Good Harvest there. whats the ultimate weight?


----------



## THE BROTHER'S GRUNT (Jun 1, 2008)

*CONGRATS on the harvest. :aok: Looks like some nice smoke.   How long did you flower them for? *


----------



## snuggles (Jun 1, 2008)

Looks really nice, good stuff:woohoo:


----------



## subcool (Jun 1, 2008)

Really nice harvest take I bet you cant wait till there dry and cured


----------



## maineharvest (Jun 1, 2008)

Ive already dried and cured one plant before I posted these pics and it is some killer weed.  I like the smaller little popcorn buds that came off the bottoms of the plants because its less mature than the top buds and is more of an up high.  The main colas are just way too potent for me and just knock me right out.  If I smoke the bud from the top of the platns then i can pretty much plan on getting nothing accomplished for the entire day.  

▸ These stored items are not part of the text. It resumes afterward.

import Literature.Computability.Complexity.LundYannakakisTheorem
import Literature.Computability.Complexity.SatUnsatPromiseHard
import Literature.Computability.Complexity.E3InstanceMachine
import Literature.Computability.Complexity.ApproximationProofs
import HarnessLib

/-!
# Gap set cover, II: `AroraEtAl1997_prop6` reduced to the NP-hardness of gap label cover

Topic `Computability/Complexity`, namespace `Literature.Computability.Complexity`. The glue of
the Lund–Yannakakis route to the named fact `AroraEtAl1997_prop6` of `GapSetCover.lean`
(Arora–Babai–Stern–Sweedyk 1997, Prop. 6: for every `c > 1`, `(SAT, UNSAT)` Karp-reduces to gap
exact set cover `gapSetCover c`), everything PROVED:

* `isNPHard_gapSetCover_of_gapLabelCover` — NP-hardness moves along the DISCHARGED reduction
  `AroraBarak2009_thm2231_holds` (`LundYannakakisTheorem.lean`; Arora–Barak 2009, Thm. 22.31):
  if `gapLabelCover W ε` is NP-hard, `0 < ε`, `0 < c` and `16 c² ε ≤ 1`, then `gapSetCover c`
  is NP-hard;
* `satUnsatPromise_polyTimeReducible_of_isNPHard`, `isNPHard_of_satUnsatPromise_polyTimeReducible`,
  `AroraEtAl1997_prop6_iff_isNPHard_gapSetCover` — the printed form "given an instance `φ` of
  SAT …" (a Karp reduction from `satUnsatPromise`) is equivalent to NP-hardness of the promise
  problem (`PromiseProblem.IsNPHard`), by `SAT ∈ NP` (`SAT_mem_NP_holds`) one way and the
  NP-hardness of `(SAT, UNSAT)` (`satUnsatPromise_isNPHard`) the other;
* `AroraEtAl1997_prop6_of_isNPHard_gapLabelCover` — **Prop. 6 follows from the NP-hardness of
  gap label cover for every constant soundness error** (`∀ ε > 0, ∃ W, gapLabelCover W ε` is
  NP-hard): take `ε = 1 / (16 c²)`;
* `AroraEtAl1997_prop6_of_raz` — **Prop. 6 follows from Raz's theorem in the form of
  Arora–Barak 2009, Thm. 22.15** ("There is a `c > 1` such that for every `t > 1`,
  `GAP 2CSP_W(ε)` is NP-hard for `ε = 2^{-t}`, `W = 2^{ct}`, and this is true also for 2CSP
  instances that are regular and have the projection property", p. 473), rendered exactly as
  the hypothesis `∃ c : ℕ, 1 < c ∧ ∀ t : ℕ, 1 < t → (gapLabelCover (2 ^ (c * t)) (1 / 2 ^ t)).IsNPHard`.

## Why the hypothesis is not a named fact (D-0026)

Thm. 22.15 rests on the PCP theorem and on Raz's parallel repetition theorem (Raz 1998,
Thm. 1.1), neither of which is proved in the tree (Arora–Barak do not prove it either: §22.3.1
only sketches the idea; the tree's equality `pcp_theorem` of `Approximation.lean` is moreover
refuted as stated, `pcp_theorem_false` in `PCPSubsetNP.lean`). It is therefore of the same
depth as `AroraEtAl1997_prop6` itself (ABSS 1997 attribute Prop. 6 to Bellare–Goldwasser–Lund–
Russell 1993, a PCP construction), not an M-sized step towards it, and it is NOT kept as a
second unproved named fact next to `AroraEtAl1997_prop6`: the cone (Khot 2005, Thm. 3.1,
`Literature/Algebra/EuclideanLattices/KhotNPHardness.lean`) keeps the single PCP-level
hypothesis `AroraEtAl1997_prop6`, and this file records, with proof, exactly what is left
between it and the discharged combinatorics: the NP-hardness of `gapLabelCover`.

## References

* S. Arora, L. Babai, J. Stern, Z. Sweedyk, *The hardness of approximate optima in lattices,
  codes, and systems of linear equations*, J. Comput. Syst. Sci. 54 (1997) 317–331, Prop. 6
  (p. 319).
* S. Arora, B. Barak, *Computational Complexity: A Modern Approach*, CUP 2009, Thm. 22.15
  (p. 473), §22.3.1, Thm. 22.31 and its proof (§22.8).
* R. Raz, *A parallel repetition theorem*, SIAM J. Comput. 27 (1998) 763–803, Thm. 1.1.
* O. Goldreich, *On promise problems: a survey*, LNCS 3895 (2006), §1.1 and Def. 1.4.
-/

namespace Literature.Computability.Complexity

open PromiseProblem

/-! ### NP-hardness along the Lund–Yannakakis reduction -/

/-- **NP-hardness of gap label cover transfers to gap set cover** along the discharged
Lund–Yannakakis reduction (`AroraBarak2009_thm2231_holds`): if `gapLabelCover W ε` is NP-hard,
`0 < ε`, `0 < c` and `16 c² ε ≤ 1`, then `gapSetCover c` is NP-hard.
[cite: AroraBarak2009, Thm. 22.31 (§22.8)] -/
theorem isNPHard_gapSetCover_of_gapLabelCover {W : ℕ} {ε : ℝ} {c : ℚ}
    (h : (gapLabelCover W ε).IsNPHard) (hε : 0 < ε) (hc : 0 < c)
    (h16 : (c : ℝ) ^ 2 * ε * 16 ≤ 1) : (gapSetCover c).IsNPHard :=
  PromiseProblem.IsHard.of_reducible_holds h (AroraBarak2009_thm2231_holds W ε c hε hc h16)

/-! ### The printed form of Prop. 6 versus NP-hardness of the promise problem -/

/-- An NP-hard promise problem `Q` receives a Karp reduction from `(SAT, UNSAT)`: apply the
hardness to `SAT ∈ NP` (`SAT_mem_NP_holds`) and precompose with the identity reduction
`(SAT, UNSAT) → ofLanguage SAT`. [cite: Goldreich2006, §1.1 and Def. 1.4] -/
theorem satUnsatPromise_polyTimeReducible_of_isNPHard {Q : PromiseProblem} (h : Q.IsNPHard) :
    satUnsatPromise.PolyTimeReducible Q :=
  polyTimeReducible_satUnsatPromise_of_ofLanguage_SAT (h SAT SAT_mem_NP_holds)

/-- Conversely, a promise problem receiving a Karp reduction from `(SAT, UNSAT)` is NP-hard,
`(SAT, UNSAT)` being NP-hard (`satUnsatPromise_isNPHard`, Cook–Levin).
[cite: Goldreich2006, §1.1 and Def. 1.4] -/
theorem isNPHard_of_satUnsatPromise_polyTimeReducible {Q : PromiseProblem}
    (h : satUnsatPromise.PolyTimeReducible Q) : Q.IsNPHard :=
  PromiseProblem.IsHard.of_reducible_holds satUnsatPromise_isNPHard h

/-- **ABSS 1997, Prop. 6 is the NP-hardness of `gapSetCover c` for every `c > 1`** (as a
promise problem, `PromiseProblem.IsNPHard`). [cite: AroraEtAl1997, Prop. 6 (p. 319)] -/
theorem AroraEtAl1997_prop6_iff_isNPHard_gapSetCover :
    AroraEtAl1997_prop6 ↔ ∀ c : ℚ, 1 < c → (gapSetCover c).IsNPHard :=
  ⟨fun h c hc => isNPHard_of_satUnsatPromise_polyTimeReducible (h c hc),
    fun h c hc => satUnsatPromise_polyTimeReducible_of_isNPHard (h c hc)⟩

/-- Under `AroraEtAl1997_prop6`, `gapSetCover c` is NP-hard for every `c > 1`.
[cite: AroraEtAl1997, Prop. 6 (p. 319)] -/
theorem AroraEtAl1997_prop6.isNPHard_gapSetCover (h : AroraEtAl1997_prop6) {c : ℚ}
    (hc : 1 < c) : (gapSetCover c).IsNPHard :=
  AroraEtAl1997_prop6_iff_isNPHard_gapSetCover.1 h c hc

/-! ### Prop. 6 from the NP-hardness of gap label cover -/

/-- **ABSS 1997, Prop. 6 from the NP-hardness of gap label cover for every constant soundness
error**: if for every `ε > 0` some `gapLabelCover W ε` (regular projection instances over `[W]`,
YES `val = 1`, NO `val < ε`) is NP-hard, then for every `c > 1` the promise problem
`(SAT, UNSAT)` Karp-reduces to `gapSetCover c` — through the Lund–Yannakakis reduction with
`ε = 1 / (16 c²)` (Arora–Barak 2009, proof of Thm. 22.31: `T = 1/(4√ε)`).
[cite: AroraBarak2009, Thm. 22.31 (§22.8)] -/
theorem AroraEtAl1997_prop6_of_isNPHard_gapLabelCover
    (h : ∀ ε : ℝ, 0 < ε → ∃ W : ℕ, (gapLabelCover W ε).IsNPHard) : AroraEtAl1997_prop6 := by
  intro c hc
  have hc0 : (0 : ℚ) < c := one_pos.trans hc
  have hc16 : (0 : ℝ) < (c : ℝ) ^ 2 * 16 := by positivity
  obtain ⟨W, hW⟩ := h (1 / ((c : ℝ) ^ 2 * 16)) (by positivity)
  refine satUnsatPromise_polyTimeReducible_of_isNPHard
    (isNPHard_gapSetCover_of_gapLabelCover hW (by positivity) hc0 (le_of_eq ?_))
  field_simp

/-- **ABSS 1997, Prop. 6 from Raz's theorem in the form of Arora–Barak 2009, Thm. 22.15.**
Printed (p. 473): "There is a `c > 1` such that for every `t > 1`, `GAP 2CSP_W(ε)` is NP-hard
for `ε = 2^{-t}`, `W = 2^{ct}`, and this is true also for 2CSP instances that are regular and
have the projection property" — the hypothesis, with `c t : ℕ` and NP-hardness of the promise
problem `gapLabelCover (2 ^ (c * t)) (1 / 2 ^ t)` on regular projection instances (Def. 11.13:
`x ∈ L ⇒ val = 1`, `x ∉ L ⇒ val < ε`). It is a consequence of the PCP theorem and Raz's
parallel repetition theorem (Raz 1998, Thm. 1.1), not proved in the tree and deliberately not a
named fact (module docstring); given it, every constant soundness error `ε > 0` is reached with
`2^{-t} ≤ ε` (`PromiseProblem.PolyTimeReducible.gapLabelCover_mono`) and
`AroraEtAl1997_prop6_of_isNPHard_gapLabelCover` applies.
[cite: AroraBarak2009, Thm. 22.15 (p. 473) and Thm. 22.31 (§22.8)] -/
theorem AroraEtAl1997_prop6_of_raz
    (h : ∃ c : ℕ, 1 < c ∧ ∀ t : ℕ, 1 < t → (gapLabelCover (2 ^ (c * t)) (1 / 2 ^ t)).IsNPHard) :
    AroraEtAl1997_prop6 := by
  refine AroraEtAl1997_prop6_of_isNPHard_gapLabelCover fun ε hε => ?_
  obtain ⟨c, -, hct⟩ := h
  obtain ⟨t, ht1, htε⟩ : ∃ t : ℕ, 1 < t ∧ (1 : ℝ) / 2 ^ t ≤ ε := by
    obtain ⟨n, hn⟩ := exists_pow_lt_of_lt_one hε (by norm_num : (1 / 2 : ℝ) < 1)
    refine ⟨n + 2, by omega, le_trans ?_ hn.le⟩
    rw [div_pow, one_pow]
    gcongr
    · norm_num
    · omega
  exact ⟨2 ^ (c * t), fun L hL => (hct t ht1 L hL).gapLabelCover_mono htε⟩

/-! ### The discharge (appended 2026-08-15)

Since the sections above were written, both inputs of `AroraEtAl1997_prop6_of_isNPHard_gapLabelCover`
have landed in the tree: the PCP theorem in gap form — Dinur's gap amplification on the Gabber–Galil
kit gives the gap machine `GapPV.ggMachine : GapMachine (GapPV.ε₁Q ggP)` (`ApproximationProofs.lean`,
the cone of `pcp_theorem_exact_holds`), whence `gapE3SAT (1/8 - ε₁)` is NP-hard
(`gapE3SAT_isNPHard_of_gapMachine`, `GapAssembly.lean`) — and the soundness amplification for label
cover from gap-E3SAT hardness alone (`Expander.E3LC.isNPHard_gapLabelCover_forall_of_gapE3SAT_hard`,
`E3InstanceMachine.lean`, Arora–Barak Thm. 22.15 in the tree's form via Dinur–Steurer). Composing them
discharges the named fact; the module docstring's "neither of which is proved in the tree" is
superseded by this section. -/

/-- **Arora–Babai–Stern–Sweedyk 1997, Prop. 6, PROVED** (discharge of the named fact
`AroraEtAl1997_prop6` of `GapSetCover.lean`): for every rational `c > 1`, (SAT, UNSAT) Karp-reduces
to gap exact set cover `gapSetCover c`. Proof: the PCP theorem in gap form (Dinur; the gap machine
`GapPV.ggMachine`, `gapE3SAT_isNPHard_of_gapMachine`), label cover with every constant soundness error
(`Expander.E3LC.isNPHard_gapLabelCover_forall_of_gapE3SAT_hard`), then Lund–Yannakakis
(`AroraEtAl1997_prop6_of_isNPHard_gapLabelCover`). [cite: AroraEtAl1997, Prop. 6 (p. 319)] -/
theorem AroraEtAl1997_prop6_holds : AroraEtAl1997_prop6 :=
  AroraEtAl1997_prop6_of_isNPHard_gapLabelCover
    (Expander.E3LC.isNPHard_gapLabelCover_forall_of_gapE3SAT_hard (GapPV.ε₁Q_pos _) (GapPV.ε₁Q_le _)
      (gapE3SAT_isNPHard_of_gapMachine GapPV.ggMachine (GapPV.ε₁Q_le _)))

/-- **Gap exact set cover is NP-hard for every constant factor `c > 1`**, unconditionally
(`AroraEtAl1997_prop6_holds` through `AroraEtAl1997_prop6_iff_isNPHard_gapSetCover`).
[cite: AroraEtAl1997, Prop. 6 (p. 319)] -/
theorem isNPHard_gapSetCover {c : ℚ} (hc : 1 < c) : (gapSetCover c).IsNPHard :=
  AroraEtAl1997_prop6_holds.isNPHard_gapSetCover hc

end Literature.Computability.Complexity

 I think they took about nine weeks till harvest but I let them go as long as i could.  

Not sure what the final wieght was but i think I got around two ounces per plant and then I had one monster plant that had about three ounces.  My guess would be like seven or eight ounces off of four plants. 

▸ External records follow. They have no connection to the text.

import Summits.RiemannHypothesis.RiemannHypothesis.Theorems.Splittings.JensenX4NewmanDict
import Summits.RiemannHypothesis.RiemannHypothesis.Theses.LaguerreSpeiserSplit
import HarnessLib

/-!
# DICTIONARY: X-4 / C1's conjunct `A = RowsFromOne` ⟺ the ledger crux `XiPrimeOnLine` of route `LaguerreSpeiserSplit`
# ⟺ «every zero of `ξ′(s)` lies on `Re s = ½`» (Levinson–Montgomery–Conrey's `RH₁`) — zero-def bookkeeping

Cell rh-split, seat rh-splitx-theory-1 g3 (batch 4 §13.4/13.6; file `T13RowsFromOneXiPrime.lean` sha16 f31201c0ab6d973e), placed by lead
rh-split-lead g3 RULING #33 as a NEW Theorems/Splittings file (NOT an append to `JensenX4NewmanDict`); filed by rh-split-typer-1 g4 after the
referee's replay/content word.  Verbatim decls; namespace `Scratch.SplitxTheory1G3` ↦ `Theorems.Splittings.JensenX4RowsFromOneXiPrime`.
HONEST LABEL: «SPLITTING SEARCH over kernel-typed RH-EQUIVALENCES; a splitting A ∧ B ⟹ RH is CONDITIONAL
bookkeeping unless A and B are both proved; nothing here bears on the truth of RH.»

Zero definitions, zero `sorry`. Everything is a change of variables on top of the tree:
`rowsFromOne_iff_xiRowHyperbolic_one` (JensenDerivativeLadder), `xiRowHyperbolic_iff_xiDerivZerosReal`
(XiJensenRows), `riemannXi_eq_xiSq` (`ξ(s) = ξ₁((s − ½)²)`), `re_neg_of_iteratedDeriv_xiSq_eq_zero_of_im_eq_zero`
(real zeros of `ξ₁⁽ⁿ⁾` are negative: positivity of the Taylor coefficients), exactly as in the jen-neg g4
dictionary `rowsFromOne_iff_hasOnlyRealZeros_deriv_deBruijnH_zero` (de Bruijn's variable `H₀(z) = ξ(½ + iz/2)/8`);
here the variable is Riemann's `Ξ(z) = ξ(½ + iz)` (`riemannXiUpper`), in which the route's crux is typed.
-/

set_option linter.dupNamespace false

noncomputable section

open Complex Polynomial

namespace Summit.RiemannHypothesis.RiemannHypothesis.Theorems.Splittings.JensenX4RowsFromOneXiPrime

open Literature Literature.NumberTheory.LFunctions
open Summit.RiemannHypothesis.RiemannHypothesis.Theorems.Splittings.JensenDerivativeLadder
open Summit.RiemannHypothesis.RiemannHypothesis.Theorems.Splittings.JensenX4NewmanDict
open Summit.RiemannHypothesis.RiemannHypothesis.Theses.LaguerreSpeiserSplit (XiPrimeOnLine)

/-- `Ξ(z) = ξ(½ + i z) = ξ₁(−z²)`. -/
theorem riemannXiUpper_eq_xiSq (z : ℂ) : riemannXiUpper z = xiSq (-(z ^ 2)) := by
  rw [riemannXiUpper, riemannXi_eq_xiSq]
  have e : (1 / 2 + I * z - 1 / 2 : ℂ) ^ 2 = -(z ^ 2) := by
    have : (1 / 2 + I * z - 1 / 2 : ℂ) = I * z := by ring
    rw [this, mul_pow, I_sq]; ring
  rw [e]

/-- `Ξ′(z) = −2z · ξ₁′(−z²)`. -/
theorem deriv_riemannXiUpper (z : ℂ) :
    deriv riemannXiUpper z = -(2 * z) * deriv xiSq (-(z ^ 2)) := by
  have hΞ : riemannXiUpper = fun w ↦ xiSq (-(w ^ 2)) := funext riemannXiUpper_eq_xiSq
  rw [hΞ]
  have hin : HasDerivAt (fun w : ℂ ↦ -(w ^ 2)) (-((2 : ℕ) * z ^ (2 - 1))) z :=
    (hasDerivAt_pow 2 z).neg
  have hx : HasDerivAt xiSq (deriv xiSq (-(z ^ 2))) (-(z ^ 2)) :=
    (differentiable_xiSq.differentiableAt).hasDerivAt
  have h := hx.comp z hin
  rw [show (fun w : ℂ ↦ xiSq (-(w ^ 2))) = (xiSq ∘ fun w : ℂ ↦ -(w ^ 2)) from rfl, h.deriv]
  simp only [Nat.cast_ofNat]
  ring

/-- **`XiPrimeOnLine ⟺ Z₁ = ∅`**: every zero of `Ξ′` is real iff every zero of `ξ₁′` is real
(the real zeros of `ξ₁′` being automatically negative). -/
theorem xiPrimeOnLine_iff_xiDerivZerosReal_one : XiPrimeOnLine ↔ XiDerivZerosReal 1 := by
  simp only [XiPrimeOnLine, XiDerivZerosReal, iteratedDeriv_one, deriv_riemannXiUpper]
  constructor
  · intro h w hw
    have hroot : (w ^ (2⁻¹ : ℂ)) ^ 2 = w := by exact_mod_cast Complex.cpow_nat_inv_pow w two_ne_zero
    set z : ℂ := I * w ^ (2⁻¹ : ℂ) with hz
    have hz2 : -(z ^ 2) = w := by rw [hz, mul_pow, I_sq, hroot]; ring
    have hzim : z.im = 0 := h z (by rw [hz2, hw, mul_zero])
    rw [← hz2]
    simp [sq, Complex.mul_im, hzim]
  · intro h z hz
    rcases mul_eq_zero.1 hz with h1 | h2
    · have : z = 0 := by simpa using h1
      simp [this]
    · have him := h _ h2
      have hre := re_neg_of_iteratedDeriv_xiSq_eq_zero_of_im_eq_zero 1
        (by rwa [iteratedDeriv_one]) him
      simp only [Complex.neg_im, Complex.neg_re, sq, Complex.mul_im, Complex.mul_re] at him hre
      have hprod : z.re * z.im = 0 := by linarith
      rcases mul_eq_zero.1 hprod with h0 | h0
      · exfalso
        rw [h0] at hre
        nlinarith [sq_nonneg z.im]
      · exact h0

/-- **KERNEL DICTIONARY (cell rh-split ↔ ledger route).** X-4 / C1's conjunct `A = RowsFromOne`
(every Jensen polynomial of `ξ` of every row `n ≥ 1` is hyperbolic) is EQUIVALENT to the deciding
crux `XiPrimeOnLine` of route `LaguerreSpeiserSplit` (every zero of `Ξ′` is real). -/
theorem rowsFromOne_iff_xiPrimeOnLine :
    (∀ d n : ℕ, 1 ≤ n → (jensenPoly xiTaylorCoeff d n).Splits) ↔ XiPrimeOnLine := by
  rw [rowsFromOne_iff_xiRowHyperbolic_one, xiRowHyperbolic_iff_xiDerivZerosReal,
    xiPrimeOnLine_iff_xiDerivZerosReal_one]

/-- `Ξ′(z) = i · ξ′(½ + i z)`.
(private: the same statement is LANDED as `Literature.NumberTheory.LFunctions.deriv_riemannXiUpper` in
`CardonRobertsOrthogonalPolynomials.lean` — gate dedup; kept local to avoid that module's import cone.) -/
private theorem deriv_riemannXiUpper_eq_deriv_riemannXi (z : ℂ) :
    deriv riemannXiUpper z = I * deriv riemannXi (1 / 2 + I * z) := by
  have hin : HasDerivAt (fun w : ℂ ↦ (1 / 2 : ℂ) + I * w) (I * 1) z :=
    ((hasDerivAt_id z).const_mul I).const_add (1 / 2 : ℂ)
  have hx : HasDerivAt riemannXi (deriv riemannXi (1 / 2 + I * z)) (1 / 2 + I * z) :=
    (differentiable_riemannXi.differentiableAt).hasDerivAt
  have h := hx.comp z hin
  have hfun : (riemannXi ∘ fun w : ℂ ↦ (1 / 2 : ℂ) + I * w) = riemannXiUpper := rfl
  rw [hfun] at h
  rw [h.deriv]
  ring

/-- **`XiPrimeOnLine ⟺ RH₁`**: every zero of `Ξ′` is real iff every zero of `ξ′(s)` has `Re s = ½`
(the object of Levinson–Montgomery 1974 and Conrey 1983: `≥ 81.37 %` of the zeros of `ξ′` are on the line). -/
theorem xiPrimeOnLine_iff_deriv_riemannXi_re :
    XiPrimeOnLine ↔ ∀ s : ℂ, deriv riemannXi s = 0 → s.re = 1 / 2 := by
  constructor
  · intro h s hs
    set z : ℂ := -I * (s - 1 / 2) with hz
    have hsz : (1 / 2 : ℂ) + I * z = s := by rw [hz]; ring_nf; rw [I_sq]; ring
    have hΞ : deriv riemannXiUpper z = 0 := by
      rw [deriv_riemannXiUpper_eq_deriv_riemannXi, hsz, hs, mul_zero]
    have hzim : z.im = 0 := h z hΞ
    have : z.im = -(s.re - 1 / 2) := by
      rw [hz]; simp [Complex.mul_im]
    linarith
  · intro h z hz
    have hs : deriv riemannXi (1 / 2 + I * z) = 0 := by
      have := deriv_riemannXiUpper_eq_deriv_riemannXi z
      rw [hz] at this
      rcases mul_eq_zero.1 this.symm with hI | hd
      · exact absurd hI I_ne_zero
      · exact hd
    have hre := h _ hs
    have : ((1 / 2 : ℂ) + I * z).re = 1 / 2 - z.im := by
      simp [Complex.mul_re, sub_eq_add_neg]
    linarith

/-- **C1's `A` ⟺ `RH₁`** (the three together). -/
theorem rowsFromOne_iff_deriv_riemannXi_re :
    (∀ d n : ℕ, 1 ≤ n → (jensenPoly xiTaylorCoeff d n).Splits) ↔
      ∀ s : ℂ, deriv riemannXi s = 0 → s.re = 1 / 2 :=
  rowsFromOne_iff_xiPrimeOnLine.trans xiPrimeOnLine_iff_deriv_riemannXi_re

end Summit.RiemannHypothesis.RiemannHypothesis.Theorems.Splittings.JensenX4RowsFromOneXiPrime

end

Next harvest is White Rhino and Mental Floss.


----------



## Prodigious Puff (Jun 17, 2008)

You're going to love that Mental. I am flowering mine under floros, yeah floros! and I got 4 plants that look stellar, 1 runt. Can't wait until harvest! P.S. nice looking  schnaz there my friend props to ya.


----------



## maineharvest (Jun 17, 2008)

Im doing my first SOG with the Mental Floss.  I put 15 Mental clones and one White Rhino in my hollowed out dresser which is like 28 inches by 14inches, i think.  They are one week into flowering right now.  Cant wait!!!!!!


----------



## Prodigious Puff (Jun 17, 2008)

Would love to see that grow my friend. Chimera's stuff is legendary, wish more folk grew it on MP! I've got 12 c4 seeds that I'm going to run properly (not under flos). Veg from seed in soil, Clone, Flower, select best female, and then grow 5 or 6 amazing plants in my water farms. I wish I would of known how good Chimera's stuff was BEFORE I started haphazardly playing with the Mental (okay not necessarily haphazard...but I definitely would of cloned!!!).


----------



## That crazy vancouver guy (Jun 17, 2008)

oh ya, man... Scissor Goo is AWSOME!


----------



## captainbh420 (Nov 12, 2008)

damn, nice harvest man.

stay high and get high everyday my friend


----------